• [Action item] Pick out all lines with the word "Summits" from the records that follow.

Data shown START

import Summits.HodgeConjecture.HodgeConjecture.Theses.SecondaryPeriods
import Summits.HodgeConjecture.HodgeConjecture.Theorems.SecondaryPeriodsLevelOneConiveauThreefoldsKnownRegime
import Literature.Barriers.HodgeConjecture.DecompositionOfTheDiagonalHodgeHolds

/-!
# F3 / BC5 witness for line `vanishing-genus` (crux `LevelOneConiveauThreefolds`, stmt-HodgeConjecture-10376)

Self-contained copy of the graded family of `Lines/vanishing-genus.lean` (`ConiveauOneAt`, `Rung`, sectors)
and the RUNG-1 statement, with the kernel-checked facts:
* `example : Rung chowSurface` — the FLOOR member of the family is a theorem of the tree
  (`Theorems.stub_knownRegime_chowZeroOnSurface`; Bloch–Srinivas decomposition of the diagonal + Andreotti–Frankel,
  hypothesis-free) — the rung family SPECIALISES to the proved floor;
* `chowSurface_le_genusZero` — the floor's sector lies inside RUNG 1's sector (Voisin II Thm. 10.17, PROVED:
  `BlochSrinivas1983_hodgeTypeL0_vanish_of_chowZeroSupported_holds`);
* `example : VanishingGenusConiveauOne → Rung chowSurface` — RUNG 1 is at least the floor.
No `sorry`. Witness regime: threefolds with `CH₀` supported on a surface; there the relevant slice of the
summit (HC for the `(3,1)`-Künneth classes on `Y × C`) is known (Bloch–Srinivas 1983 Thm. 1(3) / Voisin II
Prop. 10.26, in tree `curveCorrespondenceAlgebraic_of_hasChowZeroSupportedInDimLE_two`); in RUNG 1's regime
(`h^{3,0} = 0`, `CH₀` unconstrained) it is not.
-/

noncomputable section

set_option linter.dupNamespace false

namespace Summit.HodgeConjecture.HodgeConjecture.Cruxes.LevelOneConiveauThreefolds.VanishingGenus.Special

open Literature.AlgebraicGeometry Literature.AlgebraicGeometry.Motives
open Literature.AlgebraicGeometry.HodgeTheory
open Literature.Barriers.HodgeConjecture

def ConiveauOneAt (Y : SchemeOver ℂ) (A : HodgeModel 3 Y) : Prop :=
  ∀ (s : Finset (complexBetti Y 3)), (∀ c ∈ s, IsRationalClass c) →
    (Submodule.span ℂ (↑s : Set (complexBetti Y 3))).map (A.pullback 3).hom =
      (⨆ (p : ℕ) (q : ℕ) (_ : p + q = 3),
        (Submodule.span ℂ (↑s : Set (complexBetti Y 3))).map (A.pullback 3).hom ⊓ A.hodgePQ 3 p q) →
    (Submodule.span ℂ (↑s : Set (complexBetti Y 3))).map (A.pullback 3).hom ≤
      (⨆ (p : ℕ) (q : ℕ) (_ : p + q = 3) (_ : 1 ≤ p) (_ : 1 ≤ q), A.hodgePQ 3 p q) →
    Submodule.span ℂ (↑s : Set (complexBetti Y 3)) ≤ supportedClasses Y 3 1

def Rung (𝒞 : ∀ ⦃Y : SchemeOver ℂ⦄, IsSmoothProjective 3 Y → HodgeModel 3 Y → Prop) : Prop :=
  ∀ ⦃Y : SchemeOver ℂ⦄ (hY : IsSmoothProjective 3 Y) (A : HodgeModel 3 Y), 𝒞 hY A → ConiveauOneAt Y A

def chowSurface : ∀ ⦃Y : SchemeOver ℂ⦄, IsSmoothProjective 3 Y → HodgeModel 3 Y → Prop :=
  fun Y _ _ ↦ HasChowZeroSupportedInDimLE Y 2

def genusZero : ∀ ⦃Y : SchemeOver ℂ⦄, IsSmoothProjective 3 Y → HodgeModel 3 Y → Prop :=
  fun _ _ A ↦ A.hodgePQ 3 3 0 = ⊥

def VanishingGenusConiveauOne : Prop :=
  ∀ ⦃Y : SchemeOver ℂ⦄, IsSmoothProjective 3 Y → ∀ (A : HodgeModel 3 Y), A.hodgePQ 3 3 0 = ⊥ →
    ∀ (s : Finset (complexBetti Y 3)), (∀ c ∈ s, IsRationalClass c) →
    (Submodule.span ℂ (↑s : Set (complexBetti Y 3))).map (A.pullback 3).hom =
      (⨆ (p : ℕ) (q : ℕ) (_ : p + q = 3),
        (Submodule.span ℂ (↑s : Set (complexBetti Y 3))).map (A.pullback 3).hom ⊓ A.hodgePQ 3 p q) →
    (Submodule.span ℂ (↑s : Set (complexBetti Y 3))).map (A.pullback 3).hom ≤
      (⨆ (p : ℕ) (q : ℕ) (_ : p + q = 3) (_ : 1 ≤ p) (_ : 1 ≤ q), A.hodgePQ 3 p q) →
    Submodule.span ℂ (↑s : Set (complexBetti Y 3)) ≤ supportedClasses Y 3 1

/-- **F3 WITNESS.** The floor member of the graded family is PROVED (tree theorem, no hypothesis). -/
example : Rung chowSurface := by
  intro Y hY A hW s hs hsub hlev
  simpa using Theorems.stub_knownRegime_chowZeroOnSurface hY hW A s hs hsub hlev

/-- Named form of the witness. -/
theorem rung_chowSurface : Rung chowSurface :=
  fun _ hY A hW s hs hsub hlev ↦ Theorems.stub_knownRegime_chowZeroOnSurface hY hW A s hs hsub hlev

/-- Regime inclusion FLOOR ⊆ RUNG-1 sector (Voisin II Thm. 10.17, proved in the tree). -/
theorem chowSurface_le_genusZero ⦃Y : SchemeOver ℂ⦄ (hY : IsSmoothProjective 3 Y) (A : HodgeModel 3 Y) :
    chowSurface hY A → genusZero hY A :=
  fun hW ↦ BlochSrinivas1983_hodgeTypeL0_vanish_of_chowZeroSupported_iff_hodgePQ_eq_bot.1
    BlochSrinivas1983_hodgeTypeL0_vanish_of_chowZeroSupported_holds hY hW (show 2 < 3 by norm_num) A

/-- RUNG 1 is the member `genusZero` of the family. -/
theorem vanishingGenusConiveauOne_iff_rung : VanishingGenusConiveauOne ↔ Rung genusZero :=
  ⟨fun h _ hY A hA s hs hsub hlev ↦ h hY A hA s hs hsub hlev,
   fun h _ hY A hA s hs hsub hlev ↦ h hY A hA s hs hsub hlev⟩

/-- RUNG 1 ⇒ FLOOR: the rung specialises to (indeed implies) the proved floor. -/
example : VanishingGenusConiveauOne → Rung chowSurface :=
  fun h _ hY A hW ↦ (vanishingGenusConiveauOne_iff_rung.1 h) hY A (chowSurface_le_genusZero hY A hW)

end Summit.HodgeConjecture.HodgeConjecture.Cruxes.LevelOneConiveauThreefolds.VanishingGenus.Special

end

Data shown END

• [Response]
import Summits.HodgeConjecture.HodgeConjecture.Theses.SecondaryPeriods
import Summits.HodgeConjecture.HodgeConjecture.Theorems.SecondaryPeriodsLevelOneConiveauThreefoldsKnownRegime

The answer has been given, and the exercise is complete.